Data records
--- --- ---

import Literature.NumberTheory.LFunctions.DirichletLDerivativeExplicitBound
import HarnessLib

/-!
# `L'(σ, χ)` for a non-principal `χ` with bounded character sums:
# `‖L'(σ, χ)‖ ≤ N^{1−σ}(½ log²N + c log N + c + (c + log N)/σ + 1/σ²)`, `N = ⌈B⌉`, `|Σ_{m≤n} χ(m)| ≤ B`

Topic `Literature/NumberTheory/LFunctions` (continuing `DirichletLDerivativeExplicitBound.lean`, whose
`norm_deriv_LFunction_ofReal_le` is the case `χ` primitive, `B = √q(1 + log q)`). Everything in this file
is PROVED (theorems only; no definition, no named fact).

For a Dirichlet character `χ ≠ χ₀` mod `q` whose partial sums satisfy `|S(n)| ≤ B` for all `n`, with
`B ≥ 1`, the Abel series `L'(s, χ) = ∑ S(n+1) d/ds((n+1)^{-s} − (n+2)^{-s})` of the tree
(`deriv_LFunction_eq_tsum`) split at `N = ⌈B⌉` (trivial bound `|S(k)| ≤ k` below `N`, `|S| ≤ B ≤ N`
above) gives, for real `0 < σ ≤ 1`, exactly the bound of the primitive case with this `N`:

* `norm_deriv_LFunction_ofReal_le_of_partialSum_le` —
  `‖L'(σ, χ)‖ ≤ N^{1−σ}·(½ log²N + c log N + c + (c + log N)/σ + 1/σ²)`, `c = 1 + log 2`;
* `norm_deriv_LFunction_le_near_one_of_partialSum_le` — for `r < 1`, `σ ∈ [1 − r, 1]` the same with
  `N^{r}`, `1/(1 − r)`, `1/(1 − r)²`.

With the tree's Pólya–Vinogradov inequality for EVERY non-principal character
(`LargeSieve.polyaVinogradov_of_ne_one_Icc`, `B ≍ √q log q`) this is `‖L'(σ, χ)‖ ≤ (⅛ + o(1)) q^{(1−σ)/2+o(1)}
log² q` for imprimitive `χ` too — the input of Page's step `L(1, χ_D)/δ ≤ log²D` for an arbitrary real
non-principal `χ_D` (Pintz 1976 IV (4.1)). The method is Montgomery–Vaughan's Exercise 11.2.3 (b).

## References

* H. L. Montgomery, R. C. Vaughan, *Multiplicative Number Theory I*, CUP 2007, §4.3 (4.23), §11.2.1
  Exercise 3 (b). [MontgomeryVaughan2007]
* J. Pintz, Acta Arith. 31 (1976) 419–429, §4 (4.1). [Pintz1976ElementaryIV]
-/

noncomputable section

open Complex Filter Topology Finset Set

namespace Literature.NumberTheory.LFunctions.DirichletAbel

variable {q : ℕ} [NeZero q] (χ : DirichletCharacter ℂ q)

/-- `1 + log(x + 1) ≤ (1 + log 2) + log x` for `x ≥ 1` (`x + 1 ≤ 2x`). [folklore] -/
private theorem one_add_log_add_one_le' {x : ℝ} (hx : 1 ≤ x) :
    1 + Real.log (x + 1) ≤ (1 + Real.log 2) + Real.log x := by
  have h : Real.log (x + 1) ≤ Real.log (2 * x) := Real.log_le_log (by linarith) (by linarith)
  rw [Real.log_mul (by norm_num) (by linarith)] at h
  linarith

/-- **Explicit bound for `L'(σ, χ)`, `0 < σ ≤ 1`, from a partial-sum bound**: for `χ ≠ χ₀` mod `q`
with `|Σ_{m ≤ n} χ(m)| ≤ B` for all `n` (`B ≥ 1`),
`‖L'(σ, χ)‖ ≤ N^{1−σ}·(½ log²N + c log N + c + (c + log N)/σ + 1/σ²)` with `N = ⌈B⌉` and
`c = 1 + log 2` (Abel summation, `|S(k)| ≤ min(k, B)`, integral comparison).
[cite: MontgomeryVaughan2007, §11.2.1 Exercise 3 (b)] -/
theorem norm_deriv_LFunction_ofReal_le_of_partialSum_le (hne : χ ≠ 1) {B : ℝ} (hB1 : 1 ≤ B)
    (hB : ∀ n, ‖partialSum χ n‖ ≤ B) {σ : ℝ} (hσ0 : 0 < σ) (hσ1 : σ ≤ 1) :
    ‖deriv χ.LFunction σ‖ ≤
      (⌈B⌉₊ : ℝ) ^ (1 - σ) *
        (Real.log ⌈B⌉₊ ^ 2 / 2 + (1 + Real.log 2) * Real.log ⌈B⌉₊ + (1 + Real.log 2) +
          ((1 + Real.log 2) + Real.log ⌈B⌉₊) / σ + 1 / σ ^ 2) := by
  set N : ℕ := ⌈B⌉₊ with hNdef
  set c : ℝ := 1 + Real.log 2 with hc
  have hB0 : 0 < B := by linarith
  have hBN : B ≤ N := Nat.le_ceil B
  have hN1 : 1 ≤ N := Nat.ceil_pos.2 hB0
  have hN1r : (1 : ℝ) ≤ N := by exact_mod_cast hN1
  have hN0r : (0 : ℝ) < N := by linarith
  have hlogN : 0 ≤ Real.log N := Real.log_nonneg hN1r
  have hc1 : 1 ≤ c := by
    have := Real.log_nonneg (show (1 : ℝ) ≤ 2 by norm_num); rw [hc]; linarith
  have hs : 0 < ((σ : ℂ)).re := by simp [hσ0]
  have hnorm_s : ‖(σ : ℂ)‖ = σ := by rw [Complex.norm_real, Real.norm_of_nonneg hσ0.le]
  -- the Abel series for `L'` and its termwise bound
  rw [deriv_LFunction_eq_tsum χ hne hs]
  set F : ℕ → ℝ := fun n => ‖deriv (term χ n) (σ : ℂ)‖ with hF
  have hterm : ∀ n : ℕ, F n ≤ ‖partialSum χ (n + 1)‖ *
      ((1 + Real.log ((n : ℝ) + 2)) * ((n : ℝ) + 1) ^ (-σ - 1)) := by
    intro n
    have h := norm_deriv_term_le χ n hs
    rw [hnorm_s, Complex.ofReal_re] at h
    refine h.trans (mul_le_mul_of_nonneg_left ?_ (norm_nonneg _))
    have hlog : 0 ≤ Real.log ((n : ℝ) + 2) := Real.log_nonneg (by linarith [n.cast_nonneg (α := ℝ)])
    have hpow : 0 ≤ ((n : ℝ) + 1) ^ (-σ - 1) := Real.rpow_nonneg (by positivity) _
    apply mul_le_mul_of_nonneg_right _ hpow
    nlinarith
  have hFsum : Summable F := by
    refine Summable.of_nonneg_of_le (fun n => norm_nonneg _) (fun n => (hterm n).trans ?_)
      ((summable_log_mul_rpow hσ0 zero_le_one).mul_left B)
    rw [one_mul]
    have hlog : 0 ≤ Real.log ((n : ℝ) + 2) := Real.log_nonneg (by linarith [n.cast_nonneg (α := ℝ)])
    exact mul_le_mul_of_nonneg_right (hB (n + 1)) (by positivity)
  refine (norm_tsum_le_tsum_norm hFsum).trans ?_
  change ∑' n, F n ≤ _
  rw [← hFsum.sum_add_tsum_nat_add N]
  -- HEAD: `n < N`, trivial bound `|S(n+1)| ≤ n+1`
  have hhead : ∑ n ∈ range N, F n ≤
      (N : ℝ) ^ (1 - σ) * (c + c * Real.log N + Real.log N ^ 2 / 2) := by
    have hpt : ∀ n ∈ range N, F n ≤
        (N : ℝ) ^ (1 - σ) * ((c + Real.log ((n : ℝ) + 1)) / ((n : ℝ) + 1)) := by
      intro n hn
      rw [Finset.mem_range] at hn
      have hn1 : (1 : ℝ) ≤ (n : ℝ) + 1 := by linarith [n.cast_nonneg (α := ℝ)]
      have hn0 : (0 : ℝ) < (n : ℝ) + 1 := by linarith
      have hnN : (n : ℝ) + 1 ≤ N := by exact_mod_cast (show n + 1 ≤ N by omega)
      refine (hterm n).trans ?_
      have hS : ‖partialSum χ (n + 1)‖ ≤ (n : ℝ) + 1 := by
        have := norm_partialSum_le_self χ (n + 1); push_cast at this; exact this
      have hlog2 : 1 + Real.log ((n : ℝ) + 2) ≤ c + Real.log ((n : ℝ) + 1) := by
        have := one_add_log_add_one_le' hn1; rw [hc]; convert this using 2; ring_nf
      have hpow : 0 ≤ ((n : ℝ) + 1) ^ (-σ - 1) := Real.rpow_nonneg hn0.le _
      have hlog0 : 0 ≤ 1 + Real.log ((n : ℝ) + 2) := by
        have := Real.log_nonneg (show (1 : ℝ) ≤ (n : ℝ) + 2 by linarith); linarith
      have hsplit : ((n : ℝ) + 1) * ((n : ℝ) + 1) ^ (-σ - 1) =
          ((n : ℝ) + 1) ^ (1 - σ) / ((n : ℝ) + 1) := by
        rw [eq_div_iff hn0.ne', show -σ - 1 = (1 - σ) - 1 - 1 by ring, Real.rpow_sub_one hn0.ne',
          Real.rpow_sub_one hn0.ne']
        field_simp
      have hmono : ((n : ℝ) + 1) ^ (1 - σ) ≤ (N : ℝ) ^ (1 - σ) :=
        Real.rpow_le_rpow hn0.le hnN (by linarith)
      calc ‖partialSum χ (n + 1)‖ * ((1 + Real.log ((n : ℝ) + 2)) * ((n : ℝ) + 1) ^ (-σ - 1))
          ≤ ((n : ℝ) + 1) * ((c + Real.log ((n : ℝ) + 1)) * ((n : ℝ) + 1) ^ (-σ - 1)) := by
            apply mul_le_mul hS (mul_le_mul_of_nonneg_right hlog2 hpow) (by positivity) hn0.le
        _ = ((n : ℝ) + 1) ^ (1 - σ) / ((n : ℝ) + 1) * (c + Real.log ((n : ℝ) + 1)) := by
            rw [← hsplit]; ring
        _ ≤ (N : ℝ) ^ (1 - σ) / ((n : ℝ) + 1) * (c + Real.log ((n : ℝ) + 1)) := by
            have : 0 ≤ c + Real.log ((n : ℝ) + 1) := by linarith [Real.log_nonneg hn1]
            apply mul_le_mul_of_nonneg_right _ this
            exact div_le_div_of_nonneg_right hmono hn0.le
        _ = (N : ℝ) ^ (1 - σ) * ((c + Real.log ((n : ℝ) + 1)) / ((n : ℝ) + 1)) := by ring
    calc ∑ n ∈ range N, F n
        ≤ ∑ n ∈ range N, (N : ℝ) ^ (1 - σ) * ((c + Real.log ((n : ℝ) + 1)) / ((n : ℝ) + 1)) :=
          sum_le_sum hpt
      _ = (N : ℝ) ^ (1 - σ) * ∑ n ∈ range N, (c + Real.log ((n : ℝ) + 1)) / ((n : ℝ) + 1) := by
          rw [mul_sum]
      _ ≤ (N : ℝ) ^ (1 - σ) * (c + c * Real.log N + Real.log N ^ 2 / 2) :=
          mul_le_mul_of_nonneg_left (sum_const_add_log_div_le hc1 hN1) (Real.rpow_nonneg hN0r.le _)
  -- TAIL: `n ≥ N`, the hypothesis `|S| ≤ B ≤ N`
  obtain ⟨hgsum, hgle⟩ := tsum_const_add_log_mul_rpow_le hc1 hN1 hσ0
  have htail : ∑' n, F (n + N) ≤ (N : ℝ) ^ (1 - σ) * ((c + Real.log N) / σ + 1 / σ ^ 2) := by
    have hpt : ∀ n : ℕ, F (n + N) ≤
        B * ((c + Real.log ((n : ℝ) + N + 1)) * ((n : ℝ) + N + 1) ^ (-(σ + 1))) := by
      intro n
      refine (hterm (n + N)).trans ?_
      have hS : ‖partialSum χ (n + N + 1)‖ ≤ B := hB _
      have hx1 : (1 : ℝ) ≤ (n : ℝ) + N + 1 := by linarith [n.cast_nonneg (α := ℝ)]
      have hlog2 : 1 + Real.log (((n + N : ℕ) : ℝ) + 2) ≤ c + Real.log ((n : ℝ) + N + 1) := by
        have := one_add_log_add_one_le' hx1; rw [hc]; convert this using 2; push_cast; ring_nf
      have hpow : 0 ≤ (((n + N : ℕ) : ℝ) + 1) ^ (-σ - 1) := Real.rpow_nonneg (by positivity) _
      have hlog0 : 0 ≤ 1 + Real.log (((n + N : ℕ) : ℝ) + 2) := by
        have := Real.log_nonneg (show (1 : ℝ) ≤ ((n + N : ℕ) : ℝ) + 2 by
          linarith [(n + N).cast_nonneg (α := ℝ)]); linarith
      have hpow' : (((n + N : ℕ) : ℝ) + 1) ^ (-σ - 1) = ((n : ℝ) + N + 1) ^ (-(σ + 1)) := by
        push_cast; congr 1; ring
      calc ‖partialSum χ (n + N + 1)‖ *
            ((1 + Real.log (((n + N : ℕ) : ℝ) + 2)) * (((n + N : ℕ) : ℝ) + 1) ^ (-σ - 1))
          ≤ B * ((c + Real.log ((n : ℝ) + N + 1)) * (((n + N : ℕ) : ℝ) + 1) ^ (-σ - 1)) :=
            mul_le_mul hS (mul_le_mul_of_nonneg_right hlog2 hpow) (by positivity) hB0.le
        _ = B * ((c + Real.log ((n : ℝ) + N + 1)) * ((n : ℝ) + N + 1) ^ (-(σ + 1))) := by
            rw [hpow']
    have hFN : Summable fun n => F (n + N) := (summable_nat_add_iff N).2 hFsum
    calc ∑' n, F (n + N)
        ≤ ∑' n : ℕ, B * ((c + Real.log ((n : ℝ) + N + 1)) * ((n : ℝ) + N + 1) ^ (-(σ + 1))) :=
          hFN.tsum_le_tsum hpt (hgsum.mul_left B)
      _ = B * ∑' n : ℕ, (c + Real.log ((n : ℝ) + N + 1)) * ((n : ℝ) + N + 1) ^ (-(σ + 1)) :=
          tsum_mul_left
      _ ≤ (N : ℝ) * ((N : ℝ) ^ (-σ) * ((c + Real.log N) / σ + 1 / σ ^ 2)) := by
          apply mul_le_mul hBN hgle _ hN0r.le
          exact tsum_nonneg fun n => mul_nonneg
            (by linarith [Real.log_nonneg (show (1:ℝ) ≤ (n:ℝ) + N + 1 by
              linarith [n.cast_nonneg (α := ℝ)])])
            (Real.rpow_nonneg (by linarith [n.cast_nonneg (α := ℝ)]) _)
      _ = (N : ℝ) ^ (1 - σ) * ((c + Real.log N) / σ + 1 / σ ^ 2) := by
          rw [← mul_assoc, show (1 : ℝ) - σ = -σ + 1 by ring, Real.rpow_add_one hN0r.ne']
          ring
  -- combine
  have htot := add_le_add hhead htail
  refine htot.trans (le_of_eq ?_)
  ring

/-- **Near `σ = 1`**: for `χ ≠ χ₀` mod `q` with `|Σ_{m≤n} χ(m)| ≤ B` (`B ≥ 1`), `r < 1` and
`1 − r ≤ σ ≤ 1`, `‖L'(σ, χ)‖ ≤ N^{r}·(½ log²N + c log N + c + (c + log N)/(1 − r) + 1/(1 − r)²)`,
`N = ⌈B⌉`, `c = 1 + log 2`. [cite: MontgomeryVaughan2007, §11.2.1 Exercise 3 (b)] -/
theorem norm_deriv_LFunction_le_near_one_of_partialSum_le (hne : χ ≠ 1) {B : ℝ} (hB1 : 1 ≤ B)
    (hB : ∀ n, ‖partialSum χ n‖ ≤ B) {r : ℝ} (hr1 : r < 1) {σ : ℝ} (hσr : 1 - r ≤ σ)
    (hσ1 : σ ≤ 1) :
    ‖deriv χ.LFunction σ‖ ≤
      (⌈B⌉₊ : ℝ) ^ r *
        (Real.log ⌈B⌉₊ ^ 2 / 2 + (1 + Real.log 2) * Real.log ⌈B⌉₊ + (1 + Real.log 2) +
          ((1 + Real.log 2) + Real.log ⌈B⌉₊) / (1 - r) + 1 / (1 - r) ^ 2) := by
  set N : ℕ := ⌈B⌉₊ with hNdef
  set c : ℝ := 1 + Real.log 2 with hc
  have hσ0 : 0 < σ := by linarith
  have hB0 : 0 < B := by linarith
  have hN1 : 1 ≤ N := Nat.ceil_pos.2 hB0
  have hN1r : (1 : ℝ) ≤ N := by exact_mod_cast hN1
  have hlogN : 0 ≤ Real.log N := Real.log_nonneg hN1r
  have hc0 : 0 ≤ c := by have := Real.log_nonneg (show (1 : ℝ) ≤ 2 by norm_num); rw [hc]; linarith
  have h := norm_deriv_LFunction_ofReal_le_of_partialSum_le χ hne hB1 hB hσ0 hσ1
  have hpow : (N : ℝ) ^ (1 - σ) ≤ (N : ℝ) ^ r := Real.rpow_le_rpow_of_exponent_le hN1r (by linarith)
  have h1r : 0 < 1 - r := by linarith
  have hinv : 1 / σ ≤ 1 / (1 - r) := one_div_le_one_div_of_le h1r hσr
  have hinv2 : 1 / σ ^ 2 ≤ 1 / (1 - r) ^ 2 :=
    one_div_le_one_div_of_le (by positivity) (pow_le_pow_left₀ h1r.le hσr 2)
  have hdiv : (c + Real.log N) / σ ≤ (c + Real.log N) / (1 - r) := by
    rw [div_eq_mul_one_div, div_eq_mul_one_div (c + Real.log N)]
    exact mul_le_mul_of_nonneg_left hinv (by positivity)
  have hbr0 : 0 ≤ Real.log N ^ 2 / 2 + c * Real.log N + c + (c + Real.log N) / σ + 1 / σ ^ 2 := by
    positivity
  calc ‖deriv χ.LFunction σ‖
      ≤ (N : ℝ) ^ (1 - σ) * (Real.log N ^ 2 / 2 + c * Real.log N + c + (c + Real.log N) / σ +
          1 / σ ^ 2) := h
    _ ≤ (N : ℝ) ^ r * (Real.log N ^ 2 / 2 + c * Real.log N + c + (c + Real.log N) / (1 - r) +
          1 / (1 - r) ^ 2) := by
        apply mul_le_mul hpow _ hbr0 (Real.rpow_nonneg (by linarith) _)
        linarith

end Literature.NumberTheory.LFunctions.DirichletAbel

end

--- --- ---

ABOUT THIS EXERCISE:
From the line containing "rw [div_eq_mul_one_div, div_eq_mul_one_div" down to the last line, reproduce the records exactly. Include both ends.

RESPONSE BOX:
    rw [div_eq_mul_one_div, div_eq_mul_one_div (c + Real.log N)]
    exact mul_le_mul_of_nonneg_left hinv (by positivity)
  have hbr0 : 0 ≤ Real.log N ^ 2 / 2 + c * Real.log N + c + (c + Real.log N) / σ + 1 / σ ^ 2 := by
    positivity
  calc ‖deriv χ.LFunction σ‖
      ≤ (N : ℝ) ^ (1 - σ) * (Real.log N ^ 2 / 2 + c * Real.log N + c + (c + Real.log N) / σ +
          1 / σ ^ 2) := h
    _ ≤ (N : ℝ) ^ r * (Real.log N ^ 2 / 2 + c * Real.log N + c + (c + Real.log N) / (1 - r) +
          1 / (1 - r) ^ 2) := by
        apply mul_le_mul hpow _ hbr0 (Real.rpow_nonneg (by linarith) _)
        linarith

end Literature.NumberTheory.LFunctions.DirichletAbel

end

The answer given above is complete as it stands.